PROBLEM REQUIREMENTS:
In the entries that follow, the first line to write out is the one containing "and its comparison", and the last is the one containing "(h4 : 4 ≤ Module.finrank". Reproduce that stretch exactly, with nothing before or after it.

Collected data:
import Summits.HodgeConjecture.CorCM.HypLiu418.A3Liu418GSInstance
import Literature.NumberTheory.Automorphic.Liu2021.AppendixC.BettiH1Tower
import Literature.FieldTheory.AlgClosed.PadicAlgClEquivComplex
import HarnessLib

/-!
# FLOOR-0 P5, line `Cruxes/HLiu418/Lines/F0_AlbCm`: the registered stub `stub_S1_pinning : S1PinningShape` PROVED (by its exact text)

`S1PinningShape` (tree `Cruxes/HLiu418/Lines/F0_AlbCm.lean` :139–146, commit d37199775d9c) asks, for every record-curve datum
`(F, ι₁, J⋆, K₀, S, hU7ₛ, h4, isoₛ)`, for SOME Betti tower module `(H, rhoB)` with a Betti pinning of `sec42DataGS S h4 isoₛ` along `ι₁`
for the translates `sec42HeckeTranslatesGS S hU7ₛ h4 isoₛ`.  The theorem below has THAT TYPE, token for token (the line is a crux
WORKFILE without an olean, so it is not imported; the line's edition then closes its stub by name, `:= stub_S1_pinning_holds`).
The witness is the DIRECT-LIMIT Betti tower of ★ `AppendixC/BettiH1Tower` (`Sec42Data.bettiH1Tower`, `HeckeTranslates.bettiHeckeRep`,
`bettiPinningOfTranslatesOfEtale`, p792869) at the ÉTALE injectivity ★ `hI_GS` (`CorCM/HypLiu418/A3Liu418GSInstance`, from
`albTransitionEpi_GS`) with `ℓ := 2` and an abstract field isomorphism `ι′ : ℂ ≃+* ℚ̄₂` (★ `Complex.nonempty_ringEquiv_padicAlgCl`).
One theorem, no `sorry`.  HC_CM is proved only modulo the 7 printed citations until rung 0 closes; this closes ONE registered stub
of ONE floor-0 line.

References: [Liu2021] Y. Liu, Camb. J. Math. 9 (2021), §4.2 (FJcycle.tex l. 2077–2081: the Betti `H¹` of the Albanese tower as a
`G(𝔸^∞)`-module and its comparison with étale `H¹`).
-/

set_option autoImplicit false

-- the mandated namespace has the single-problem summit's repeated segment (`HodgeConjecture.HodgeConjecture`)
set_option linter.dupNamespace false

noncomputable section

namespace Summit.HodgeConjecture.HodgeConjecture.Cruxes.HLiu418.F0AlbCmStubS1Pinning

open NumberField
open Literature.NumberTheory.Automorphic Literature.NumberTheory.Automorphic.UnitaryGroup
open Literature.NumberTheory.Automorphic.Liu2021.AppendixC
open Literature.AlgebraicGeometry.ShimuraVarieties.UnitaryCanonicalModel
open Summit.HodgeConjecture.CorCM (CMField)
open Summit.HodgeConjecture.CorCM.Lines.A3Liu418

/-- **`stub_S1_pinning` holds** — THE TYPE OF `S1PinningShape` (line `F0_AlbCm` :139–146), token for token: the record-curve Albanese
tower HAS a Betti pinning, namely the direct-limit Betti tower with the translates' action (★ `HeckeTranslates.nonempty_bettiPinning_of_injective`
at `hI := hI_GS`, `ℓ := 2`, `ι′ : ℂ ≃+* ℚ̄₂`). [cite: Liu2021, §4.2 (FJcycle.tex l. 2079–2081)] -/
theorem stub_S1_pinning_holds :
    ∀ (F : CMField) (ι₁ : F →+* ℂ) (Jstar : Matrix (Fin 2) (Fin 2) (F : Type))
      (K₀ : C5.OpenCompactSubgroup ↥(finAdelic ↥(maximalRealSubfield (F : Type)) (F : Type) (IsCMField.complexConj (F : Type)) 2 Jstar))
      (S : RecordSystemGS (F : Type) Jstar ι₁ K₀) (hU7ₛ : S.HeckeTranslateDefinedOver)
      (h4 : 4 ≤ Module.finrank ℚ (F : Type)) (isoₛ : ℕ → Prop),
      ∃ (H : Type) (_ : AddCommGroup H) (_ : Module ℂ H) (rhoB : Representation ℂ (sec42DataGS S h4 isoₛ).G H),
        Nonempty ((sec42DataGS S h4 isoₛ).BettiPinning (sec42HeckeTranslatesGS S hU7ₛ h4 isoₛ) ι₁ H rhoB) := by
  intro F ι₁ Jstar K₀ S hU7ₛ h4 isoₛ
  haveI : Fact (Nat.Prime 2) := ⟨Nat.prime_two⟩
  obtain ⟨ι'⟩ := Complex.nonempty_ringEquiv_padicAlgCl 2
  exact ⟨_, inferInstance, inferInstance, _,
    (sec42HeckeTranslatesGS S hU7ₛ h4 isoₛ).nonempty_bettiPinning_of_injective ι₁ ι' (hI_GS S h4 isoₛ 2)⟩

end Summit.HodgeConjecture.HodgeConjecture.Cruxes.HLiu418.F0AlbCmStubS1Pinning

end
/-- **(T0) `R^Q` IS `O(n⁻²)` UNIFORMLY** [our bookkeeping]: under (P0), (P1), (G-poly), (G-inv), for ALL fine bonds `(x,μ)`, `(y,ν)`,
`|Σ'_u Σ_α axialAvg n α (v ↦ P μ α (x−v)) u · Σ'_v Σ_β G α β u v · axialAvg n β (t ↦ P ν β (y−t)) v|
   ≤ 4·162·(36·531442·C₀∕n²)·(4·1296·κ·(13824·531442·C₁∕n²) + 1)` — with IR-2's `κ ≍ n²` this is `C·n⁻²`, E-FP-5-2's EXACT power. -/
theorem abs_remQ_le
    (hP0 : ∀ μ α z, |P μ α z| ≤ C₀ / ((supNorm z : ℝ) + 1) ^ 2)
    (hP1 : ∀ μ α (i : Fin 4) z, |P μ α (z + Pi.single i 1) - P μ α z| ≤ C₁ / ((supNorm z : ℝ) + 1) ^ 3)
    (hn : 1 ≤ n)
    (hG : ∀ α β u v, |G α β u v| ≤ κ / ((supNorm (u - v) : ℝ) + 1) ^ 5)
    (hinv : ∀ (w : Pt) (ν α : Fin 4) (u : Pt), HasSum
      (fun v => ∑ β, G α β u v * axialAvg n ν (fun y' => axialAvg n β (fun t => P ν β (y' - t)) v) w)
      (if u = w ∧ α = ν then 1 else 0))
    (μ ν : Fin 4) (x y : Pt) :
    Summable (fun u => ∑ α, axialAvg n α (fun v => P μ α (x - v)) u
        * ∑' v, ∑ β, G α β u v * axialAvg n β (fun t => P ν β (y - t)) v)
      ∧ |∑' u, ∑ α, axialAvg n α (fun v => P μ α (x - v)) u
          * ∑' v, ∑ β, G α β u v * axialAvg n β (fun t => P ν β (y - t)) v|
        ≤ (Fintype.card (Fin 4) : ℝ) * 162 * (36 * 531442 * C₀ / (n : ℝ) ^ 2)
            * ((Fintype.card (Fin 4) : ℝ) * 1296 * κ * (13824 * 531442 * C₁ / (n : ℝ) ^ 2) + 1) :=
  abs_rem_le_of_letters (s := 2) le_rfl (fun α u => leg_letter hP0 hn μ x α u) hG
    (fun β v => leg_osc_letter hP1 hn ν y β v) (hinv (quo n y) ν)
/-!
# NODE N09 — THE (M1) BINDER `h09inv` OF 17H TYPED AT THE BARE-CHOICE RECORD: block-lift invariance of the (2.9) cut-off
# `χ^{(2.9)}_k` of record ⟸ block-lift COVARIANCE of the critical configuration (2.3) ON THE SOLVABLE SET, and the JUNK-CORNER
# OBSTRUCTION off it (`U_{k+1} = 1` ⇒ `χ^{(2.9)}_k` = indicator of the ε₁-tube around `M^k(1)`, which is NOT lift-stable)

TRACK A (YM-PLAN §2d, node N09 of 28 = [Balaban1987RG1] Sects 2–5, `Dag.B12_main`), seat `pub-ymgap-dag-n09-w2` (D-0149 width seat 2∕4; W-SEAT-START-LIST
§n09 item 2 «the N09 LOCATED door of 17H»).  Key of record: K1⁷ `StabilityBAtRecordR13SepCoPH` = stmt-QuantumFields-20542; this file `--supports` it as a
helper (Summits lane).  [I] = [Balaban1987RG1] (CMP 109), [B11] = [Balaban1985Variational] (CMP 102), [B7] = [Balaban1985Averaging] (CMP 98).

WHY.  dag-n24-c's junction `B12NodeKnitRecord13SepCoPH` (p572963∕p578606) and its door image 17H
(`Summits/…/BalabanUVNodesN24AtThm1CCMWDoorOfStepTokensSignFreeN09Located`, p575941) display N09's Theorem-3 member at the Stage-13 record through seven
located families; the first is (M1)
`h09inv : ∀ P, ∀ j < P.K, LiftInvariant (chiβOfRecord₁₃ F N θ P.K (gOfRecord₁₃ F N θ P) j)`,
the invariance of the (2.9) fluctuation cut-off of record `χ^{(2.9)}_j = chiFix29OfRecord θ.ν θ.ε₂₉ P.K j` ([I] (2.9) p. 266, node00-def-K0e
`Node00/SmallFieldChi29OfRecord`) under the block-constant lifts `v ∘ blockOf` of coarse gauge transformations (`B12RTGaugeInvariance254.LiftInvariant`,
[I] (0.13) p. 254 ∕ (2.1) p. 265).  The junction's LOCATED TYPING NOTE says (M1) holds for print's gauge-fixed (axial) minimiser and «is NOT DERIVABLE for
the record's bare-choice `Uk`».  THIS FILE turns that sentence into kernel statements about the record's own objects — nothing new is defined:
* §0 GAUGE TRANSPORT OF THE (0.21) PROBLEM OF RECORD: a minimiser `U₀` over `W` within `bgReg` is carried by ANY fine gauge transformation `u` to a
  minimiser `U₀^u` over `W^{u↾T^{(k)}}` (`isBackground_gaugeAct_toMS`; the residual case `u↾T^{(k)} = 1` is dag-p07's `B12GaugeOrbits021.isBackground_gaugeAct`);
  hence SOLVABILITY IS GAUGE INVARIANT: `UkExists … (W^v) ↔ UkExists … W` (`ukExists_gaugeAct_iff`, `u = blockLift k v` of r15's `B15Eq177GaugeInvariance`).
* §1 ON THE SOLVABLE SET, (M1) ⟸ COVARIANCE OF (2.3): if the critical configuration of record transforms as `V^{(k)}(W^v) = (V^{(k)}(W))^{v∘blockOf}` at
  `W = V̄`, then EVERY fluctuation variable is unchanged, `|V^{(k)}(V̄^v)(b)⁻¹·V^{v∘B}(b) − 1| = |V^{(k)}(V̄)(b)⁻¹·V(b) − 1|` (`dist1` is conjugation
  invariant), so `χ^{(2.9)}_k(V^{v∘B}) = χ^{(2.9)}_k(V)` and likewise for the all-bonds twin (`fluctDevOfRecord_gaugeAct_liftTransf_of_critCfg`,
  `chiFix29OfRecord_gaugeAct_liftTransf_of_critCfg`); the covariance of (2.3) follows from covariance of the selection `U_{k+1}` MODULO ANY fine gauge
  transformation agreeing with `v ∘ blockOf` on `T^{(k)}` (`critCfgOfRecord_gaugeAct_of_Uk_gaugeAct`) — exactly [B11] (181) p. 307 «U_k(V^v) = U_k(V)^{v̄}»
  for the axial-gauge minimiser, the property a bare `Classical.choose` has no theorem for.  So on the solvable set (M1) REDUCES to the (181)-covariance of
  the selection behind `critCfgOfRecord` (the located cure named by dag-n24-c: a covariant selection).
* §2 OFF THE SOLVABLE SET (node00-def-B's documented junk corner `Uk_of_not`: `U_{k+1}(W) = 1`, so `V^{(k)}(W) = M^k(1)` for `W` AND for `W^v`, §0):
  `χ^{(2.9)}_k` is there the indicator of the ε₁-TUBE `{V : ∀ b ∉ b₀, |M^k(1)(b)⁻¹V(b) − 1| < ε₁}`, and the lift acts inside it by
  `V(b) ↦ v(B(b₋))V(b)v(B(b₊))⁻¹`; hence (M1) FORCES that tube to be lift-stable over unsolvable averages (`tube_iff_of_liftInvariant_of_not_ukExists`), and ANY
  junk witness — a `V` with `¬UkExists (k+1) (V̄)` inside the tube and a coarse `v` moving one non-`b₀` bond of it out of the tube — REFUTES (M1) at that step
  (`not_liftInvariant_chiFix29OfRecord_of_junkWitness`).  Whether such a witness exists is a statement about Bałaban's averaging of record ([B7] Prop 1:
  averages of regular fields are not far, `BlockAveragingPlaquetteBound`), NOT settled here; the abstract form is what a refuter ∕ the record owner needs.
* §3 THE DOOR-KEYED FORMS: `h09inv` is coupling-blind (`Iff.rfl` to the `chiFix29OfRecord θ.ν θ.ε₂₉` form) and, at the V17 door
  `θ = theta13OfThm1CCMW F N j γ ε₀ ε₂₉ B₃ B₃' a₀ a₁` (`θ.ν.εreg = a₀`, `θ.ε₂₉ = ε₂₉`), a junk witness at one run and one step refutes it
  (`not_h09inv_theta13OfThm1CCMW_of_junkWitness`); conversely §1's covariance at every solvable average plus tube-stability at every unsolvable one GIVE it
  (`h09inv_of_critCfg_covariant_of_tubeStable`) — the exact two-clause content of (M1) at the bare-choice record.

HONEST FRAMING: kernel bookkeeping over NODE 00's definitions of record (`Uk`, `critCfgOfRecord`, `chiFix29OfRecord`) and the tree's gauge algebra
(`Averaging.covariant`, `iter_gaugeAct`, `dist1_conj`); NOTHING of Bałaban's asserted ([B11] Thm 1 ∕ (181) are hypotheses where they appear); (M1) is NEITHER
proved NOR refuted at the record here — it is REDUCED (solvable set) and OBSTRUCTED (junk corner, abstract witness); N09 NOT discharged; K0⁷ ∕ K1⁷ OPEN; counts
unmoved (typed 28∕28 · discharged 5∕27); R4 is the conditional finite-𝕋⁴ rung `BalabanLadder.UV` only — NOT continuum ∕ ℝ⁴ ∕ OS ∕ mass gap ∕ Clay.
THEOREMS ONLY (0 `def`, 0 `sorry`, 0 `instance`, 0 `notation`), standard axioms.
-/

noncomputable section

YOUR SOLUTION:
`G(𝔸^∞)`-module and its comparison with étale `H¹`).
-/

set_option autoImplicit false

-- the mandated namespace has the single-problem summit's repeated segment (`HodgeConjecture.HodgeConjecture`)
set_option linter.dupNamespace false

noncomputable section

namespace Summit.HodgeConjecture.HodgeConjecture.Cruxes.HLiu418.F0AlbCmStubS1Pinning

open NumberField
open Literature.NumberTheory.Automorphic Literature.NumberTheory.Automorphic.UnitaryGroup
open Literature.NumberTheory.Automorphic.Liu2021.AppendixC
open Literature.AlgebraicGeometry.ShimuraVarieties.UnitaryCanonicalModel
open Summit.HodgeConjecture.CorCM (CMField)
open Summit.HodgeConjecture.CorCM.Lines.A3Liu418

/-- **`stub_S1_pinning` holds** — THE TYPE OF `S1PinningShape` (line `F0_AlbCm` :139–146), token for token: the record-curve Albanese
tower HAS a Betti pinning, namely the direct-limit Betti tower with the translates' action (★ `HeckeTranslates.nonempty_bettiPinning_of_injective`
at `hI := hI_GS`, `ℓ := 2`, `ι′ : ℂ ≃+* ℚ̄₂`). [cite: Liu2021, §4.2 (FJcycle.tex l. 2079–2081)] -/
theorem stub_S1_pinning_holds :
    ∀ (F : CMField) (ι₁ : F →+* ℂ) (Jstar : Matrix (Fin 2) (Fin 2) (F : Type))
      (K₀ : C5.OpenCompactSubgroup ↥(finAdelic ↥(maximalRealSubfield (F : Type)) (F : Type) (IsCMField.complexConj (F : Type)) 2 Jstar))
      (S : RecordSystemGS (F : Type) Jstar ι₁ K₀) (hU7ₛ : S.HeckeTranslateDefinedOver)
      (h4 : 4 ≤ Module.finrank ℚ (F : Type)) (isoₛ : ℕ → Prop),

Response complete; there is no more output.